Mathilda must prove her worth to the Folvilles in order to win her freedom. To do so she must go against her instincts and, disguised as the paramour of the enigmatic Robert de Folville, undertake a mission that will take her far from home and put her life in the hands of a dangerous brigand – and that’s just the start of things…

A thrilling tale of medieval mystery and romance – and with a nod to the tales of Robin Hood – The Outlaw’s Ransom is perfect for fans of C.J. Sansom and Jean Plaidy.

The Outlaw's RansomThe Outlaw’s Ransom (which originally saw life as part of my contemporary fiction/medieval mystery timeslip novel, Romancing Robin Hood), is a book that’s very close to my heart.  Anyone who follows this blog will know that it is my love of all things Robin Hood which led to me researching the real life criminal gang, the Folville brothers, and considering how they might have been influenced by the outlaw ballads that would have been circulating at the time.

It was interesting to be able to give, what I imagine, the Folville family’s perspective on the Robin Hood stories might be.

rh-and-the-monk

Extract

…Eustace de Folville continued, ‘You know something of us, Mathilda, from living in these parts. And, I have no doubt, my dear brother has explained to you our beliefs on maintaining our lands and beyond, keeping a weather eye on the dealings of all men in this hundred.’

Mathilda bit her tongue in an effort to remain demurely mute, trying to concentrate on what Eustace was saying and not on the unknown fate of her younger brother.

‘He has also, I believe, told you of his fascination with stories,’ Eustace gave Robert a blunt stare; leaving Mathilda to wonder whether it was his brother’s passion for the minstrels’ tales, or the fact he’d shared that belief and interest with a mere chattel, that Eustace disapproved of.

‘The balladeers have become obsessed of late with the injustices of this land.

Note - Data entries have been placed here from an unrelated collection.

/-- **Seregin–Zajaczkowski 2007, first half of the proof of Lemma 4.2, proved from (4.5) and
(4.13)** ("Estimate (4.13) implies `‖χ̃‖_{L_{2,∞}(Q̃)} ≤ Φ₃(𝒜₂)`"): feed the explicit cut-off
`lemma42Cutoff` to (4.13) (`LocalizedVorticityEnergyInequality`, with (4.5) supplied by
`AngularVorticityEquation`); since `y(-2²) = 0`, Grönwall's lemma (`lintegral_gronwall_le_of_Icc`)
gives `1 + y(t) ≤ exp (∫_{-2²}^{t} C(1+K)²(1 + ∫_𝒞̃|∇V|²)) ≤ exp (C(1+K)²(4+K))` because
`∫_{-2²}^{0} ∫_𝒞̃ |∇V|² = ∫_Q̃ |∇V|² ≤ 𝒜₂ ≤ K` (Tonelli, `lintegral_shellGradEnergy_le`); and on `Q̃½`,
`∫_{𝒞½} |ω_φ|² ≤ 9 y(t)` (`setLIntegral_angularVorticity_sq_le_vortEnergy`). Hence
`OffAxisVorticityL2Bound` with `Φ₃(K) = 9 exp (C(1+K)²(4+K))`, non-decreasing.
[cite: SereginZajaczkowski2007, proof of Lemma 4.2 ("Estimate (4.13) implies ‖χ̃‖_{L_{2,∞}(Q̃)} ≤ Φ₃(𝒜₂)")] -/
theorem offAxisVorticityL2Bound_of (h1 : AngularVorticityEquation)
    (h2 : LocalizedVorticityEnergyInequality) : OffAxisVorticityL2Bound := by
  obtain ⟨C, hC⟩ := h2 lemma42Cutoff isLemma42Cutoff_lemma42Cutoff
  refine ⟨fun K => 9 * Real.toNNReal (Real.exp ((C * (1 + K) ^ 2 * (4 + K) : ℝ≥0) : ℝ)), ?_, ?_⟩
  · intro K K' hKK'
    have h : C * (1 + K) ^ 2 * (4 + K) ≤ C * (1 + K') ^ 2 * (4 + K') := by gcongr
    exact mul_le_mul_right (Real.toNNReal_le_toNNReal
      (Real.exp_le_exp.2 (NNReal.coe_le_coe.2 h))) 9
  intro V P hV K hK t ht
  obtain ⟨hbdd, hineq⟩ := hC V P hV (h1 V P hV) K hK
  have h4 : (-(2 : ℝ) ^ 2) = -4 := by norm_num
  have ht4 : t ∈ Ioo (-(2 : ℝ) ^ 2) 0 := ⟨by rw [h4]; nlinarith [ht.1], ht.2⟩
  -- (i) the kernel: `∫_{-4}^{t} C(1+K)²(1 + ∫_𝒞̃|∇V|²) ≤ C(1+K)²(4+K)`
  have hIa : ∫⁻ s in Ioo (-(2 : ℝ) ^ 2) t, (C : ℝ≥0∞) * (1 + K) ^ 2 * (1 + shellGradEnergy V s) ≤
      ((C * (1 + K) ^ 2 * (4 + K) : ℝ≥0) : ℝ≥0∞) := by
    have hB : ∫⁻ s in Ioo (-(2 : ℝ) ^ 2) t, shellGradEnergy V s ≤ K :=
      (lintegral_mono_set (Ioo_subset_Ioo le_rfl ht4.2.le)).trans
        (hV.lintegral_shellGradEnergy_le.trans hK)
    have hvol : volume (Ioo (-(2 : ℝ) ^ 2) t) ≤ 4 := by
      rw [Real.volume_Ioo, ← ENNReal.ofReal_ofNat]
      exact ENNReal.ofReal_le_ofReal (by rw [h4]; linarith [ht4.2])
    calc ∫⁻ s in Ioo (-(2 : ℝ) ^ 2) t, (C : ℝ≥0∞) * (1 + K) ^ 2 * (1 + shellGradEnergy V s)
        = (C : ℝ≥0∞) * (1 + K) ^ 2 * ∫⁻ s in Ioo (-(2 : ℝ) ^ 2) t, (1 + shellGradEnergy V s) :=
          lintegral_const_mul' _ _ (by finiteness)
      _ = (C : ℝ≥0∞) * (1 + K) ^ 2 *
            (volume (Ioo (-(2 : ℝ) ^ 2) t) + ∫⁻ s in Ioo (-(2 : ℝ) ^ 2) t, shellGradEnergy V s) := by
          rw [lintegral_add_left' aemeasurable_const, setLIntegral_const, one_mul]
      _ ≤ (C : ℝ≥0∞) * (1 + K) ^ 2 * (4 + K) := by gcongr
      _ = ((C * (1 + K) ^ 2 * (4 + K) : ℝ≥0) : ℝ≥0∞) := by push_cast; ring
  -- (ii) Grönwall for `1 + y` on `[-4, t]`
  obtain ⟨M, hM⟩ := hbdd t ht4
  have hy0 := vortEnergy_bot_eq_zero isLemma42Cutoff_lemma42Cutoff V
  have hG := lintegral_gronwall_le_of_Icc (T₀ := -(2 : ℝ) ^ 2) (T₁ := t)
    (φ := fun s => 1 + vortEnergy lemma42Cutoff V s)
    (a := fun s => (C : ℝ≥0∞) * (1 + K) ^ 2 * (1 + shellGradEnergy V s)) (B := 1) (M := 1 + M)
    ENNReal.one_ne_top (by finiteness) (fun s hs => add_le_add_right (hM s hs) 1)
    (ne_top_of_le_ne_top ENNReal.coe_ne_top hIa) ?_ t ⟨ht4.1.le, le_rfl⟩
  swap
  · intro s hs
    rcases eq_or_lt_of_le hs.1 with h | h
    · rw [← h, hy0, Ioo_self, Measure.restrict_empty, lintegral_zero_measure]
    · exact add_le_add_right (hineq s ⟨h, lt_of_le_of_lt hs.2 ht4.2⟩) 1
  simp only [one_mul] at hG
  have htoReal : (∫⁻ s in Ioo (-(2 : ℝ) ^ 2) t, (C : ℝ≥0∞) * (1 + K) ^ 2 * (1 + shellGradEnergy V s)).toReal
      ≤ ((C * (1 + K) ^ 2 * (4 + K) : ℝ≥0) : ℝ) := by
    have h := ENNReal.toReal_mono ENNReal.coe_ne_top hIa
    rwa [ENNReal.coe_toReal] at h
  -- (iii) assembling on `Q̃½`
  calc ∫⁻ x in shell (9 / 32) (23 / 8) (15 / 8), ‖angularVorticity (V t) x‖ₑ ^ 2
      ≤ 9 * vortEnergy lemma42Cutoff V t :=
        setLIntegral_angularVorticity_sq_le_vortEnergy isLemma42Cutoff_lemma42Cutoff V ht
    _ ≤ 9 * (1 + vortEnergy lemma42Cutoff V t) := by gcongr; exact le_add_self
    _ ≤ 9 * ENNReal.ofReal (Real.exp
          (∫⁻ s in Ioo (-(2 : ℝ) ^ 2) t, (C : ℝ≥0∞) * (1 + K) ^ 2 * (1 + shellGradEnergy V s)).toReal) := by
        gcongr
    _ ≤ 9 * ENNReal.ofReal (Real.exp ((C * (1 + K) ^ 2 * (4 + K) : ℝ≥0) : ℝ)) := by
        gcongr
    _ = ((9 * Real.toNNReal (Real.exp ((C * (1 + K) ^ 2 * (4 + K) : ℝ≥0) : ℝ)) : ℝ≥0) : ℝ≥0∞) := by
        rw [ENNReal.coe_mul]
        rfl

end SereginZajaczkowski2007

end Literature.Analysis.FluidPDE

Often rightly so. Naturally the fabled Robyn Hode has become a hero. An ordinary man who breaks the law, and yet somehow remains good and faithful in the eyes of the Church, is bound to be favoured. In years past such a character’s popularity would have been unthinkable, but these days, well …’

Eustace began to pace in front of the fire, reminding Mathilda of how his brother had moved earlier, ‘Now we are empowered by the young King, the Earl of Huntingdon, and Sheriff Ingram, to keep these lands safe and well run, and by God and Our Lady we’ll do it, even if we have to sweep some capricious damned souls to an earlier hell than they were expecting along the way.’

Eustace was shouting now, but not at her. His voice had adopted a hectoring passion, and Mathilda resolved that she would never willingly disappoint this man; it would be too dangerous.

‘Many of the complaints of crimes and infringements that reach my family’s ears are not accurate. Far more felonies are alleged out of spite or personal grievance than are ever actually committed. We require more eyes and ears, girl. Accurate, unbiased eyes and ears.

‘The sheriff of this county is not a bad man. No worse than the rest anyway; but Ingram is sorely stretched. He has not only this shire, but Nottinghamshire and Derbyshire within his writ. The man cannot be everywhere at once. No man can.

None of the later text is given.